[Your task]
Give again, word for word, each line from the top of the listing through the line that holds "assembled STRICTLY from".

[Dataset extract]
import Summits.BirchSwinnertonDyer.Rank1Residual.SecondDescent.EmptyRecordsThree01
import Literature.NumberTheory.EllipticCurves.NonEisensteinPrimeOfSurjective
import HarnessLib

/-!
# B-1 second-3-descent `EMPTY` record SHAPES for a literal model with SURJECTIVE `ρ̄_{E,3}`, analytic rank `≤ 1` (the rank-ONE `#Ш_an = 9·u` rows of O3 = X8 r1 and O4@3 = X7 r1) (cell `b2b-bsdres`, supersingular family prover B = unit `b2b-bsdres-additive-p3`, GEN 26; CLASS-CLOSURE class lead N6·O3, X7 joint B)

HONEST FRAMING (run/shared/lean/b2b/bsd-rank1-residual/, verbatim in every file): the goal of the
cell is to DELETE the COMBINATION-SHAPED residual classes of the Birch–Swinnerton-Dyer formula for
ALL analytic-rank `≤ 1` elliptic curves over `ℚ` — "full BSD formula for every rank `≤ 1` curve in
class `C`" assembled STRICTLY from published theorems — so that the rank-`≤ 1` remainder becomes
exactly the CONSTRUCTION-SHAPED classes, which are TYPED (missing-input `Prop`s), NOT attempted.
This is not "finishing BSD". Classes X7 / X8 stay CONSTRUCTION-SHAPED; these are per-pair record
SHAPES (certificate consumers); the second-descent outputs that instantiate them are
INSTRUMENTATION (class-closure E4) / EVIDENCE under census-lead's tier label; no lane verdict is
changed; no named fact is added; nothing is booked by this unit. THEOREMS ONLY (no definition, no
named fact, no `sorry`).

## What this file does

cc-eng-4 GEN 6's literal-model `EMPTY` reading `bsdp_of_ainvs_of_irr_of_card_selmer_of_casselsTate_of_not_divisible`
(`EmptyRecordsThree01.lean` §3; underlying `bsdp_of_irr_of_card_selmer_of_casselsTate_of_not_divisible`
p288200: GZK + the Cassels–Tate pairing + `r_an ≤ 1` + `E[p]` irreducible + `#Sel^(p)(E/ℚ) = p^(r_an+2)` +
ONE `p`-torsion class of `Ш` that is NOT a `p`-th multiple in `Ш` + `ord_p #Ш_an = 2` ⟹ `BSD(E,p)` —
NO upper-half theorem: the certificate pins `#Ш[p^∞] = p²` exactly) takes `hirr : Irr W p`.  The
rank-one `#Ш_an = 9·u` targets of this class lead (additive-p3 GEN 19 `R1-SHA2`: O3 22 + O4@3 35 rows,
cc-eng-4's kernel certificates `R1Sha2TargetsKernelCertificatesP00–P07`) carry a kernel certificate
of SURJECTIVITY `surj3_s<label> : Surj W 3`, not of irreducibility; this file supplies the two
wrappers that take `Surj W 3` (irreducible by `hasIrreducibleModPGaloisRep_of_hasSurjectiveModNGaloisRep`,
Serre 1972 §4): §1 any analytic rank `≤ 1` (`#Sel^(3) = 3^(r_an+2)`), §2 the rank-ONE form with the
displayed count `#Sel^(3)(E/ℚ) = 27`.  A record is then ONE `subst; exact` with binders: named facts
`hGZK`, `hCT` (PUBLISHED); `hr` (`r_an = 1`), `h27` (the first descent: `dim Sel₃ = 3`), the `EMPTY`
certificate `h3c hndiv` (one `Sel₃` class, `3`-torsion in `Ш`, with `Sel^(3)(C) = ∅` for its cubic
`C` ⟺ `[C] ∉ 3·Sel^(9)`, Creutz 2014 §1/§7), `hq`/`hv` (`ord₃ #Ш_an = 2`) — NO Kim 2025 (PRE) binder, NO
upper-half theorem.  Per pair; classes unchanged; nothing booked.  References: B. Creutz, Math. Comp.
83 (2014) §1, §7 [Creutz2014]; J. H. Silverman, *AEC* X.4 [SilvermanAEC2009]; R. L. Miller, LMS JCM 14
(2011) §1 [Miller2011LMS]; J.-P. Serre, Invent. Math. 15 (1972) §4 [Serre1972].
-/

set_option autoImplicit false

noncomputable section

open scoped Classical

open WeierstrassCurve Literature.NumberTheory.EllipticCurves
  Literature.NumberTheory.EllipticCurves.ModularForms
  Literature.NumberTheory.EllipticCurves.Rank1Residual
  Literature.NumberTheory.EllipticCurves.Rank1Residual.Typed
  Literature.NumberTheory.EllipticCurves.Rank1Residual.X11RankOneCertificates
  Summit.BirchSwinnertonDyer.Rank1Residual.X11b

namespace Summit.BirchSwinnertonDyer.Rank1Residual.SecondDescent

/-! ### §1. Any analytic rank `≤ 1`, surjective `ρ̄_{E,3}` -/

/-- **B-1 `EMPTY` reading for a literal model at `p = 3`, analytic rank `≤ 1`, SURJECTIVE `ρ̄_{E,3}`**:
GZK + Cassels–Tate + `r_an ≤ 1` + `ρ̄_{E,3}` onto (hence `E[3]` irreducible) + `#Sel^(3)(E/ℚ) = 3^(r_an+2)`
+ ONE `3`-torsion class of `Ш` that is not a third multiple + `ord₃ #Ш_an = 2` ⟹ `BSD(E,3)` (=
`bsdp_of_ainvs_of_irr_of_card_selmer_of_casselsTate_of_not_divisible` with `hirr` from `Surj`). Class-free;
per pair; nothing booked. [cite: Creutz2014, §1 and §7] [cite: SilvermanAEC2009, Thm. X.4.2(a) and Thm. X.4.14]
[cite: Serre1972, §4] [cite: Miller2011LMS, §1 and Def. 1.1] -/
theorem bsdp_three_of_ainvs_of_surj_of_card_selmer_of_casselsTate_of_not_divisible
    (hGZK : rank_eq_analyticRank_of_analyticRank_le_one)
    (hCT : exists_casselsTate_pairing (K := ℚ))
    (a1 a2 a3 a4 a6 : ℤ) (hΔ : discOf [a1, a2, a3, a4, a6] ≠ 0)
    (hs : Surj (⟨a1, a2, a3, a4, a6⟩ : WeierstrassCurve ℚ) 3)
    (hr : (⟨a1, a2, a3, a4, a6⟩ : WeierstrassCurve ℚ).analyticRank ≤ 1)
    (hSel : Nat.card ((⟨a1, a2, a3, a4, a6⟩ : WeierstrassCurve ℚ).selmerGroup (3 : ℤ)) =
      3 ^ ((⟨a1, a2, a3, a4, a6⟩ : WeierstrassCurve ℚ).analyticRank + 2))
    {c : (⟨a1, a2, a3, a4, a6⟩ : WeierstrassCurve ℚ).sha} (h3c : 3 • c = 0)
    (hndiv : ∀ d : (⟨a1, a2, a3, a4, a6⟩ : WeierstrassCurve ℚ).sha, 3 • d ≠ c)
    {q : ℚ} (hq : shaAn (⟨a1, a2, a3, a4, a6⟩ : WeierstrassCurve ℚ) = (q : ℂ))
    (hv : padicValRat 3 q = 2) : BSDp (⟨a1, a2, a3, a4, a6⟩ : WeierstrassCurve ℚ) 3 := by
  haveI := isElliptic_of_discOf_ne_zero a1 a2 a3 a4 a6 hΔ
  haveI : Fact (Nat.Prime 3) := ⟨Nat.prime_three⟩
  exact bsdp_of_ainvs_of_irr_of_card_selmer_of_casselsTate_of_not_divisible hGZK hCT a1 a2 a3 a4 a6
    hΔ 3 hr (hasIrreducibleModPGaloisRep_of_hasSurjectiveModNGaloisRep _ 3 hs)
    (by exact_mod_cast hSel) (by exact_mod_cast h3c) (by exact_mod_cast hndiv) hq hv

/-! ### §2. Rank ONE: the displayed count is `#Sel^(3)(E/ℚ) = 27` -/

/-- **B-1 `EMPTY` reading for a literal model at `p = 3`, analytic rank ONE, SURJECTIVE `ρ̄_{E,3}`, with
the displayed first-descent count `#Sel^(3)(E/ℚ) = 27`** (`= 3^{r_an} · #E(ℚ)[3] · #Ш[3]` with
`r_an = 1`, `E(ℚ)[3] = 0`, `Ш[3] ≅ (ℤ/3)²`): + ONE `3`-torsion class of `Ш` not a third multiple +
`ord₃ #Ш_an = 2` ⟹ `BSD(E,3)`. The record shape of the rank-one `#Ш_an = 9·u` rows of class-closure
O3 (X8 r1) / O4@3 (X7 r1). Class-free; per pair; nothing booked. [cite: Creutz2014, §1 and §7]
[cite: SilvermanAEC2009, Thm. X.4.2(a) and Thm. X.4.14] [cite: Serre1972, §4] [cite: Miller2011LMS, §1 and Def. 1.1] -/
theorem bsdp_three_rankOne_of_ainvs_of_surj_of_card_selmerThree_eq_27_of_casselsTate_of_not_divisible
    (hGZK : rank_eq_analyticRank_of_analyticRank_le_one)
    (hCT : exists_casselsTate_pairing (K := ℚ))
    (a1 a2 a3 a4 a6 : ℤ) (hΔ : discOf [a1, a2, a3, a4, a6] ≠ 0)
    (hs : Surj (⟨a1, a2, a3, a4, a6⟩ : WeierstrassCurve ℚ) 3)
    (hr : (⟨a1, a2, a3, a4, a6⟩ : WeierstrassCurve ℚ).analyticRank = 1)
    (h27 : Nat.card ((⟨a1, a2, a3, a4, a6⟩ : WeierstrassCurve ℚ).selmerGroup (3 : ℤ)) = 27)
    {c : (⟨a1, a2, a3, a4, a6⟩ : WeierstrassCurve ℚ).sha} (h3c : 3 • c = 0)
    (hndiv : ∀ d : (⟨a1, a2, a3, a4, a6⟩ : WeierstrassCurve ℚ).sha, 3 • d ≠ c)
    {q : ℚ} (hq : shaAn (⟨a1, a2, a3, a4, a6⟩ : WeierstrassCurve ℚ) = (q : ℂ))
    (hv : padicValRat 3 q = 2) : BSDp (⟨a1, a2, a3, a4, a6⟩ : WeierstrassCurve ℚ) 3 :=
  bsdp_three_of_ainvs_of_surj_of_card_selmer_of_casselsTate_of_not_divisible hGZK hCT a1 a2 a3 a4 a6
    hΔ hs (by rw [hr]) (by rw [hr, h27]; norm_num) h3c hndiv hq hv

end Summit.BirchSwinnertonDyer.Rank1Residual.SecondDescent

end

[Result]
import Summits.BirchSwinnertonDyer.Rank1Residual.SecondDescent.EmptyRecordsThree01
import Literature.NumberTheory.EllipticCurves.NonEisensteinPrimeOfSurjective
import HarnessLib

/-!
# B-1 second-3-descent `EMPTY` record SHAPES for a literal model with SURJECTIVE `ρ̄_{E,3}`, analytic rank `≤ 1` (the rank-ONE `#Ш_an = 9·u` rows of O3 = X8 r1 and O4@3 = X7 r1) (cell `b2b-bsdres`, supersingular family prover B = unit `b2b-bsdres-additive-p3`, GEN 26; CLASS-CLOSURE class lead N6·O3, X7 joint B)

HONEST FRAMING (run/shared/lean/b2b/bsd-rank1-residual/, verbatim in every file): the goal of the
cell is to DELETE the COMBINATION-SHAPED residual classes of the Birch–Swinnerton-Dyer formula for
ALL analytic-rank `≤ 1` elliptic curves over `ℚ` — "full BSD formula for every rank `≤ 1` curve in
class `C`" assembled STRICTLY from published theorems — so that the rank-`≤ 1` remainder becomes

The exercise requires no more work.